6. Coloca-se a segunda questão: se o homem feliz necessita de amigos.

Algumas pessoas dizem que os homens felizes, sendo a si suficientes per se, não necessitariam dos amigos, porque, possuindo [já] a suficiência per se dos bens, de nenhum outro [bem] parecem necessitar. O amigo, [porém, lhes] parece ser mais necessário porque, sendo um outro si mesmo, tributa as coisas que o homem por si mesmo não poderia ter. De onde que parece concluir-se que o homem feliz não necessitaria de amigos.

[Quanto a isto devemos responder que o homem feliz necessita de amigos, o que pode ser mostrado através de dois argumentos].

[De acordo com o primeiro argumento], conforme foi explicado, mais pertence ao amigo fazer benefícios do que ser beneficiado.

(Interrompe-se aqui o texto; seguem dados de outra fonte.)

import Literature.NumberTheory.LFunctions.KloostermanFractionsFromC1
import Literature.NumberTheory.LFunctions.KloostermanFractionsRangeBookkeeping
import Literature.NumberTheory.LFunctions.KloostermanFractionsWeilBound
import HarnessLib

/-!
# Bilinear forms with Kloosterman fractions: DFI's Proposition from a generic second-moment bound

Topic `NumberTheory/LFunctions`.  W. Duke, J. Friedlander, H. Iwaniec, *Bilinear forms with
Kloosterman fractions*, Invent. Math. 128 (1997), Theorem 2 (in the form of the Proposition of
LMS Lecture Notes 237, p. 110: `DukeFriedlanderIwaniec1997_bilinearKloostermanFractions`), along
S. Bettin, V. Chandee, Adv. Math. 328 (2018), §§2, 7: `𝓑 ≪ ‖α‖ 𝓒₁^{1/2}` (2.1) and a bound for
the amplified second moment `𝓒₁`.  The files `KloostermanFractionsFromC1.lean`,
`KloostermanFractionsFromBC71tau.lean` take the specific four-term bound (6.4) of Bettin–Chandee as
input.  This file PROVES the same implication for a GENERIC bound

  `𝓒₁ = ∑_{M<m≤2M} |∑_{(m,n)=1} β_n e(k m̄/n)|² ≤ K (1+|k|)^ε ‖β‖² (MN)^ε (1+|k|/MN)^{1/2} ∑_j M^{p_j}N^{q_j}`

(all `M, N ≥ 1/2`, `β` supported on `(N, 2N]` coprime to `k ≠ 0`), under explicit linear conditions
on the exponents (`DukeFriedlanderIwaniec1997_bilinearKloostermanFractions_of_generic_C1_bound`):
each halved monomial `M^{p_j/2}N^{q_j/2}` must admit, on the range `N ≤ 4M^{4/3}`, a majorant
`(MN)^{a_j}(M+N)^{b_j}` (three ray conditions, `DFI_monomial_cover`) with `(a_j, b_j)` satisfying
the four conditions of `DFI_shape_of_generic_bound` (`KloostermanFractionsRangeBookkeeping.lean`)
with `θ = 1/4`.  The complementary range `N > 4M^{4/3}` needs NO second-moment input: there the
reciprocity swap (`DFI_bilinear_eq_swap`), the removal of the twist (`DFI_twisted_le_of_untwisted`)
and Duke–Friedlander–Iwaniec's Theorem 5 in the swapped box (`DFI_bilinear_weil_bound`) already give
the DFI shape (`DFI_weil_cover`, `θ = 1/2`).  In particular the four monomials of (6.4)
(`MN^{3/4}, N^{7/4}, M^{6/5}N^{7/10}, M^{3/5}N^{13/10}`) qualify (with `(a,b) = (3/8,1/8), (3/8,5/16),
(17/48,1/4), (3/8,23/96)`), as do weaker families such as the one produced by the explicit
off-diagonal bound `kfO_le` of `KloostermanFractionsOffDiagO.lean` (e.g. `M^{3/4}N^{19/16}` with
`(3/8, 7/32)`).

## References

* W. Duke, J. Friedlander, H. Iwaniec, Invent. Math. 128 (1997) 23–43, Theorems 2 and 5.
  [DukeFriedlanderIwaniec1997]
* S. Bettin, V. Chandee, Adv. Math. 328 (2018) 1234–1262 (arXiv:1502.00769), §2 (2.1), §7.
  [BettinChandee2018]
* W. Duke, J. Friedlander, H. Iwaniec, in: LMS Lecture Note Ser. 237 (1997), Proposition p. 110 and
  its proof p. 111. [DukeFriedlanderIwaniec1997Determinant]
-/

noncomputable section

open Finset Real Complex

namespace Literature.NumberTheory.LFunctions

/-! ### Square roots of sums -/

/-- `√(∑ x_j) ≤ ∑ √x_j` for `x_j ≥ 0`. [folklore] -/
theorem DFI_sqrt_sum_le {ι : Type*} (J : Finset ι) (x : ι → ℝ) (hx : ∀ j ∈ J, 0 ≤ x j) :
    Real.sqrt (∑ j ∈ J, x j) ≤ ∑ j ∈ J, Real.sqrt (x j) := by
  classical
  induction J using Finset.induction_on with
  | empty => simp
  | insert i s hi ih =>
    rw [Finset.sum_insert hi, Finset.sum_insert hi]
    have hxi : 0 ≤ x i := hx i (Finset.mem_insert_self _ _)
    have hs : ∀ j ∈ s, 0 ≤ x j := fun j hj => hx j (Finset.mem_insert_of_mem hj)
    have hsum : 0 ≤ ∑ j ∈ s, x j := Finset.sum_nonneg hs
    -- `√(a + b) ≤ √a + √b`
    have hstep : Real.sqrt (x i + ∑ j ∈ s, x j) ≤ Real.sqrt (x i) + Real.sqrt (∑ j ∈ s, x j) := by
      rw [Real.sqrt_le_left (by positivity)]
      have h1 : (Real.sqrt (x i) + Real.sqrt (∑ j ∈ s, x j)) ^ 2 =
          x i + ∑ j ∈ s, x j + 2 * (Real.sqrt (x i) * Real.sqrt (∑ j ∈ s, x j)) := by
        rw [add_sq, Real.sq_sqrt hxi, Real.sq_sqrt hsum]; ring
      rw [h1]
      have : 0 ≤ Real.sqrt (x i) * Real.sqrt (∑ j ∈ s, x j) := by positivity
      linarith
    exact hstep.trans (by linarith [ih hs])

/-- `√(∑_j M^{p_j} N^{q_j}) ≤ ∑_j M^{p_j/2} N^{q_j/2}`. [folklore] -/
theorem DFI_sqrt_sum_monomials_le {ι : Type*} (J : Finset ι) (p q : ι → ℝ) {M N : ℝ}
    (hM : 0 < M) (hN : 0 < N) :
    Real.sqrt (∑ j ∈ J, M ^ (p j) * N ^ (q j)) ≤ ∑ j ∈ J, M ^ (p j / 2) * N ^ (q j / 2) := by
  refine (DFI_sqrt_sum_le J _ fun j _ => by positivity).trans (le_of_eq ?_)
  refine Finset.sum_congr rfl fun j _ => ?_
  rw [Real.sqrt_eq_rpow, Real.mul_rpow (by positivity) (by positivity),
    ← Real.rpow_mul hM.le, ← Real.rpow_mul hN.le]
  ring_nf

/-! ### Cauchy–Schwarz for a generic second-moment bound -/

/-- **`𝓑 ≤ ‖α‖ 𝓒₁^{1/2}` for a generic family of monomials** (as
`DFI_bilinear_coprime_of_C1_bound`, with `∑_j M^{p_j}N^{q_j}` in place of the four terms of
(6.4)). [cite: BettinChandee2018, §2 (2.1), §7] -/
theorem DFI_bilinear_coprime_of_generic_C1 {ι : Type*} (J : Finset ι) (p q : ι → ℝ)
    {K ε M N : ℝ} (hK : 0 < K) (hM : 1 / 2 ≤ M)
    (hN : 1 / 2 ≤ N) {k : ℤ} {α β : ℕ → ℂ} (hα : ∀ m : ℕ, α m ≠ 0 → M < m ∧ (m : ℝ) ≤ 2 * M)
    (hC : ∑ m ∈ Ioc ⌊M⌋₊ ⌊2 * M⌋₊, ‖∑ n ∈ Icc 1 ⌊2 * N⌋₊,
        (if m.Coprime n then
          β n * Complex.exp (2 * Real.pi * Complex.I *
            ((k : ℂ) * ((((m : ZMod n)⁻¹).val : ℕ) : ℂ) / (n : ℂ)))
        else 0)‖ ^ 2 ≤
      K * (1 + |(k : ℝ)|) ^ ε * (∑ n ∈ Icc 1 ⌊2 * N⌋₊, ‖β n‖ ^ 2) * (M * N) ^ ε *
        (1 + |(k : ℝ)| / (M * N)) ^ (1 / 2 : ℝ) * ∑ j ∈ J, M ^ (p j) * N ^ (q j)) :
    ‖∑ m ∈ Icc 1 ⌊2 * M⌋₊, ∑ n ∈ Icc 1 ⌊2 * N⌋₊,
        if m.Coprime n then
          α m * β n * Complex.exp (2 * Real.pi * Complex.I *
            ((k : ℂ) * ((((m : ZMod n)⁻¹).val : ℕ) : ℂ) / (n : ℂ)))
        else 0‖ ≤
      Real.sqrt (∑ m ∈ Icc 1 ⌊2 * M⌋₊, ‖α m‖ ^ 2) *
        Real.sqrt (∑ n ∈ Icc 1 ⌊2 * N⌋₊, ‖β n‖ ^ 2) *
        (Real.sqrt K * (1 + |(k : ℝ)|) ^ (ε / 2) * (M * N) ^ (ε / 2) *
          (1 + |(k : ℝ)| / (M * N)) ^ (1 / 4 : ℝ) *
          ∑ j ∈ J, M ^ (p j / 2) * N ^ (q j / 2)) := by
  have hM0 : 0 < M := by linarith
  have hN0 : 0 < N := by linarith
  have hQ0 : 0 < M * N := mul_pos hM0 hN0
  have hk0 : 0 ≤ 1 + |(k : ℝ)| := by positivity
  have h1 := DFI_bilinear_le_norm_mul_sqrt_C_Ioc M N k α β hα
  refine h1.trans ?_
  rw [mul_assoc (Real.sqrt (∑ m ∈ Icc 1 ⌊2 * M⌋₊, ‖α m‖ ^ 2))]
  refine mul_le_mul_of_nonneg_left ?_ (Real.sqrt_nonneg _)
  refine (Real.sqrt_le_sqrt hC).trans ?_
  set nβ2 : ℝ := ∑ n ∈ Icc 1 ⌊2 * N⌋₊, ‖β n‖ ^ 2 with hnβ2
  have hnβ0 : 0 ≤ nβ2 := Finset.sum_nonneg fun _ _ => sq_nonneg _
  have hW0 : 0 ≤ 1 + |(k : ℝ)| / (M * N) := by positivity
  have hS0 : 0 ≤ ∑ j ∈ J, M ^ (p j) * N ^ (q j) := Finset.sum_nonneg fun _ _ => by positivity
  rw [Real.sqrt_mul' _ hS0, Real.sqrt_mul' _ (by positivity), Real.sqrt_mul' _ (by positivity),
    Real.sqrt_mul' _ hnβ0, Real.sqrt_mul hK.le]
  have e0 : Real.sqrt ((1 + |(k : ℝ)|) ^ ε) = (1 + |(k : ℝ)|) ^ (ε / 2) := by
    rw [Real.sqrt_eq_rpow, ← Real.rpow_mul hk0]; ring_nf
  have e1 : Real.sqrt ((M * N) ^ ε) = (M * N) ^ (ε / 2) := by
    rw [Real.sqrt_eq_rpow, ← Real.rpow_mul hQ0.le]; ring_nf
  have e2 : Real.sqrt ((1 + |(k : ℝ)| / (M * N)) ^ (1 / 2 : ℝ)) =
      (1 + |(k : ℝ)| / (M * N)) ^ (1 / 4 : ℝ) := by
    rw [Real.sqrt_eq_rpow, ← Real.rpow_mul hW0]; norm_num
  rw [e0, e1, e2]
  have h3 := DFI_sqrt_sum_monomials_le J p q hM0 hN0
  calc Real.sqrt K * (1 + |(k : ℝ)|) ^ (ε / 2) * Real.sqrt nβ2 * (M * N) ^ (ε / 2) *
        (1 + |(k : ℝ)| / (M * N)) ^ (1 / 4 : ℝ) * Real.sqrt (∑ j ∈ J, M ^ (p j) * N ^ (q j))
      ≤ Real.sqrt K * (1 + |(k : ℝ)|) ^ (ε / 2) * Real.sqrt nβ2 * (M * N) ^ (ε / 2) *
        (1 + |(k : ℝ)| / (M * N)) ^ (1 / 4 : ℝ) * ∑ j ∈ J, M ^ (p j / 2) * N ^ (q j / 2) := by
        gcongr
    _ = _ := by ring

/-! ### The reduction to `β` coprime to `k`, all `M, N` -/

/-- **From a generic `𝓒₁` bound to a bilinear bound with `τ(|k|)^{1/2}`, all `M, N ≥ 1/2`**
(as `DFI_BC71tau_of_C1_bound`: Cauchy–Schwarz, then the reduction to `β` coprime to `k` of the
tree, `DFI_bilinear_bound_of_coprime_case`, with a clamped monotone majorant; here for a family
`∑_j M^{p_j}N^{q_j}` with `q_j ≥ 0` and without the restriction `N ≤ M`).
[cite: BettinChandee2018, §§2, 7] -/
theorem DFI_generic_of_C1_bound {ι : Type*} (J : Finset ι) (p q : ι → ℝ)
    (hq : ∀ j ∈ J, 0 ≤ q j)
    (hC : ∀ ε : ℝ, 0 < ε → ∃ K : ℝ, 0 < K ∧
      ∀ (M N : ℝ), 1 / 2 ≤ M → 1 / 2 ≤ N → ∀ (k : ℤ), k ≠ 0 → ∀ (β : ℕ → ℂ),
        (∀ n : ℕ, β n ≠ 0 → N < n ∧ (n : ℝ) ≤ 2 * N) →
        (∀ n : ℕ, β n ≠ 0 → n.Coprime k.natAbs) →
        ∑ m ∈ Ioc ⌊M⌋₊ ⌊2 * M⌋₊, ‖∑ n ∈ Icc 1 ⌊2 * N⌋₊,
            (if m.Coprime n then
              β n * Complex.exp (2 * Real.pi * Complex.I *
                ((k : ℂ) * ((((m : ZMod n)⁻¹).val : ℕ) : ℂ) / (n : ℂ)))
            else 0)‖ ^ 2 ≤
          K * (1 + |(k : ℝ)|) ^ ε * (∑ n ∈ Icc 1 ⌊2 * N⌋₊, ‖β n‖ ^ 2) * (M * N) ^ ε *
            (1 + |(k : ℝ)| / (M * N)) ^ (1 / 2 : ℝ) * ∑ j ∈ J, M ^ (p j) * N ^ (q j)) :
    ∀ ε : ℝ, 0 < ε → ∃ K : ℝ, 0 < K ∧
      ∀ (M N : ℝ), 1 / 2 ≤ M → 1 / 2 ≤ N → ∀ (k : ℤ), k ≠ 0 → ∀ (α β : ℕ → ℂ),
        (∀ m : ℕ, α m ≠ 0 → M < m ∧ (m : ℝ) ≤ 2 * M) →
        (∀ n : ℕ, β n ≠ 0 → N < n ∧ (n : ℝ) ≤ 2 * N) →
        ‖∑ m ∈ Icc 1 ⌊2 * M⌋₊, ∑ n ∈ Icc 1 ⌊2 * N⌋₊,
            if m.Coprime n then
              α m * β n * Complex.exp (2 * Real.pi * Complex.I *
                ((k : ℂ) * ((((m : ZMod n)⁻¹).val : ℕ) : ℂ) / (n : ℂ)))
            else 0‖ ≤
          K * Real.sqrt (k.natAbs.divisors.card : ℝ) * (1 + |(k : ℝ)|) ^ ε *
            Real.sqrt (∑ m ∈ Icc 1 ⌊2 * M⌋₊, ‖α m‖ ^ 2) *
            Real.sqrt (∑ n ∈ Icc 1 ⌊2 * N⌋₊, ‖β n‖ ^ 2) * (M * N) ^ ε *
            (1 + |(k : ℝ)| / (M * N)) ^ (1 / 4 : ℝ) *
            ∑ j ∈ J, M ^ (p j / 2) * N ^ (q j / 2) := by
  intro ε hε
  obtain ⟨K, hK, hCK⟩ := hC (2 * ε) (by positivity)
  refine ⟨Real.sqrt K, by positivity, ?_⟩
  -- the bound function of the coprime case, clamped to be monotone in `N` on all of `ℝ`
  set S : ℝ → ℝ → ℝ := fun M' N' => ∑ j ∈ J, M' ^ (p j / 2) * N' ^ (q j / 2) with hS
  set G : ℝ → ℝ → ℤ → ℝ := fun M' N' k' =>
    Real.sqrt K * (1 + |(k' : ℝ)|) ^ (2 * ε / 2) * (max M' (1 / 2) * max N' (1 / 2)) ^ (2 * ε / 2) *
      (1 + |(k' : ℝ)| / (max M' (1 / 2) * max N' (1 / 2))) ^ (1 / 4 : ℝ) *
      S (max M' (1 / 2)) (max N' (1 / 2)) with hG
  have hmaxpos : ∀ x : ℝ, 0 < max x (1 / 2) := fun x => lt_max_of_lt_right (by norm_num)
  have hSmono : ∀ M' : ℝ, 0 < M' → ∀ N₁ N₂ : ℝ, 0 < N₁ → N₁ ≤ N₂ → S M' N₁ ≤ S M' N₂ := by
    intro M' hM' N₁ N₂ hN₁ h12
    simp only [hS]
    refine Finset.sum_le_sum fun j hj => ?_
    have hqj : 0 ≤ q j / 2 := by have := hq j hj; positivity
    exact mul_le_mul_of_nonneg_left (Real.rpow_le_rpow hN₁.le h12 hqj) (by positivity)
  have hS0 : ∀ M' N' : ℝ, 0 < M' → 0 < N' → 0 ≤ S M' N' := by
    intro M' N' hM' hN'; simp only [hS]
    exact Finset.sum_nonneg fun j _ => by positivity
  have hG0 : ∀ M' N' k', 0 ≤ G M' N' k' := by
    intro M' N' k'
    simp only [hG]
    have := hmaxpos M'; have := hmaxpos N'
    have := hS0 (max M' (1 / 2)) (max N' (1 / 2)) (hmaxpos M') (hmaxpos N')
    positivity
  have hGmono : ∀ (M' N' : ℝ) (k' : ℤ) (d : ℕ), 0 < d → (d : ℤ) ∣ k' →
      G M' (N' / d) (k' / d) ≤ G M' N' k' := by
    intro M' N' k' d hd hdk
    have hd1 : (1 : ℝ) ≤ d := by exact_mod_cast hd
    have hd0 : (0 : ℝ) < d := by linarith
    set M₀ := max M' (1 / 2) with hM₀
    set N₁ := max (N' / d) (1 / 2) with hN₁
    set N₂ := max N' (1 / 2) with hN₂
    have hM₀0 : 0 < M₀ := hmaxpos M'
    have hN₁0 : 0 < N₁ := hmaxpos _
    have hN₂0 : 0 < N₂ := hmaxpos _
    have h12 : N₁ ≤ N₂ := by
      rcases le_or_gt 0 N' with h | h
      · exact max_le_max (div_le_self h hd1) le_rfl
      · have : N' / d < 1 / 2 := by
          have : N' / d ≤ 0 := div_nonpos_of_nonpos_of_nonneg h.le (by positivity)
          linarith
        rw [hN₁, max_eq_right this.le]
        exact le_max_right _ _
    have h21 : N₂ ≤ d * N₁ := by
      refine max_le ?_ ?_
      · have : N' / d ≤ N₁ := le_max_left _ _
        calc N' = d * (N' / d) := by field_simp
          _ ≤ d * N₁ := by gcongr
      · have : (1 / 2 : ℝ) ≤ N₁ := le_max_right _ _
        nlinarith
    have hkd : |((k' / d : ℤ) : ℝ)| = |(k' : ℝ)| / d := by
      rw [Int.cast_div hdk (by exact_mod_cast hd.ne'), abs_div, Int.cast_natCast,
        abs_of_pos hd0]
    have hfrac : |((k' / d : ℤ) : ℝ)| / (M₀ * N₁) ≤ |(k' : ℝ)| / (M₀ * N₂) := by
      rw [hkd, div_div, div_le_div_iff₀ (by positivity) (by positivity)]
      have hk0 : 0 ≤ |(k' : ℝ)| := abs_nonneg _
      calc |(k' : ℝ)| * (M₀ * N₂) ≤ |(k' : ℝ)| * (M₀ * (d * N₁)) := by gcongr
        _ = |(k' : ℝ)| * (d * (M₀ * N₁)) := by ring
    have hkabs : |((k' / d : ℤ) : ℝ)| ≤ |(k' : ℝ)| := by
      rw [hkd]
      exact div_le_self (abs_nonneg _) hd1
    simp only [hG]
    rw [← hM₀, ← hN₁, ← hN₂]
    have hε0 : 0 ≤ 2 * ε / 2 := by positivity
    have hA : (1 + |((k' / d : ℤ) : ℝ)|) ^ (2 * ε / 2) ≤ (1 + |(k' : ℝ)|) ^ (2 * ε / 2) :=
      Real.rpow_le_rpow (by positivity) (by linarith) hε0
    have hB : (M₀ * N₁) ^ (2 * ε / 2) ≤ (M₀ * N₂) ^ (2 * ε / 2) :=
      Real.rpow_le_rpow (by positivity) (mul_le_mul_of_nonneg_left h12 hM₀0.le) hε0
    have hC : (1 + |((k' / d : ℤ) : ℝ)| / (M₀ * N₁)) ^ (1 / 4 : ℝ) ≤
        (1 + |(k' : ℝ)| / (M₀ * N₂)) ^ (1 / 4 : ℝ) :=
      Real.rpow_le_rpow (by positivity) (by linarith) (by norm_num)
    have hD : S M₀ N₁ ≤ S M₀ N₂ := hSmono M₀ hM₀0 N₁ N₂ hN₁0 h12
    have hS1 : 0 ≤ S M₀ N₁ := hS0 _ _ hM₀0 hN₁0
    have hS2 : 0 ≤ S M₀ N₂ := hS0 _ _ hM₀0 hN₂0
    refine mul_le_mul (mul_le_mul (mul_le_mul (mul_le_mul_of_nonneg_left hA (Real.sqrt_nonneg _))
      hB (by positivity) (by positivity)) hC (by positivity) (by positivity)) hD hS1 (by positivity)
  have hcore : ∀ (M' N' : ℝ), 1 / 2 ≤ M' → 1 / 2 ≤ N' → ∀ (k' : ℤ), k' ≠ 0 → ∀ (α' β' : ℕ → ℂ),
      (∀ m : ℕ, α' m ≠ 0 → M' < m ∧ (m : ℝ) ≤ 2 * M') →
      (∀ n : ℕ, β' n ≠ 0 → N' < n ∧ (n : ℝ) ≤ 2 * N') →
      (∀ n : ℕ, β' n ≠ 0 → n.Coprime k'.natAbs) →
      ‖∑ m ∈ Icc 1 ⌊2 * M'⌋₊, ∑ n ∈ Icc 1 ⌊2 * N'⌋₊,
          if m.Coprime n then
            α' m * β' n * Complex.exp (2 * Real.pi * Complex.I *
              ((k' : ℂ) * ((((m : ZMod n)⁻¹).val : ℕ) : ℂ) / (n : ℂ)))
          else 0‖ ≤
        Real.sqrt (∑ m ∈ Icc 1 ⌊2 * M'⌋₊, ‖α' m‖ ^ 2) *
          Real.sqrt (∑ n ∈ Icc 1 ⌊2 * N'⌋₊, ‖β' n‖ ^ 2) * G M' N' k' := by
    intro M' N' hM' hN' k' hk' α' β' hα' hβ' hβ'k
    have h := DFI_bilinear_coprime_of_generic_C1 J p q hK hM' hN' hα'
      (hCK M' N' hM' hN' k' hk' β' hβ' hβ'k)
    simpa only [hG, hS, max_eq_left hM', max_eq_left hN'] using h
  intro M N hM hN k hk α β hα hβ
  have hM0 : 0 < M := by linarith
  have hN0 : 0 < N := by linarith
  have h := DFI_bilinear_bound_of_coprime_case G hG0 hGmono hcore M N hM hN k hk α β hα hβ
  simp only [hG, hS, max_eq_left hM, max_eq_left hN] at h
  have hε2 : (2 * ε / 2 : ℝ) = ε := by ring
  rw [hε2] at h
  calc _ ≤ _ := h
    _ = _ := by ring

Porém, fazer benefícios é próprio da virtude, e a felicidade consiste na operação da virtude, conforme explicado no livro primeiro. Assim, é necessário que o homem feliz seja virtuoso, e por conseqüência, que beneficie. Entretanto, melhor é que o homem beneficie aos amigos do que aos estranhos, o resto sendo igual, porque isto o homem faz mais deleitável e prontamente. Portanto, o homem feliz, por ser virtuoso, necessita de amigos, aos quais beneficie.

[De acordo com o segundo argumento] parece ser inconveniente que o homem feliz seja solitário. De fato, isto é contra toda eleição de todos. Ninguém faria eleição de sempre viver sozinho, mesmo depois que tivesse todos os outros bens, porque o homem é naturalmente animal político e nascido para conviver com os outros. Portanto, já que o homem feliz possui as coisas que são naturalmente boas ao homem, segue-se que tenha com quem conviva. Porém, é evidente que é melhor conviver com os amigos e virtuosos do que com estranhos e quaisquer. Assim, portanto, é evidente que o homem feliz necessita dos amigos.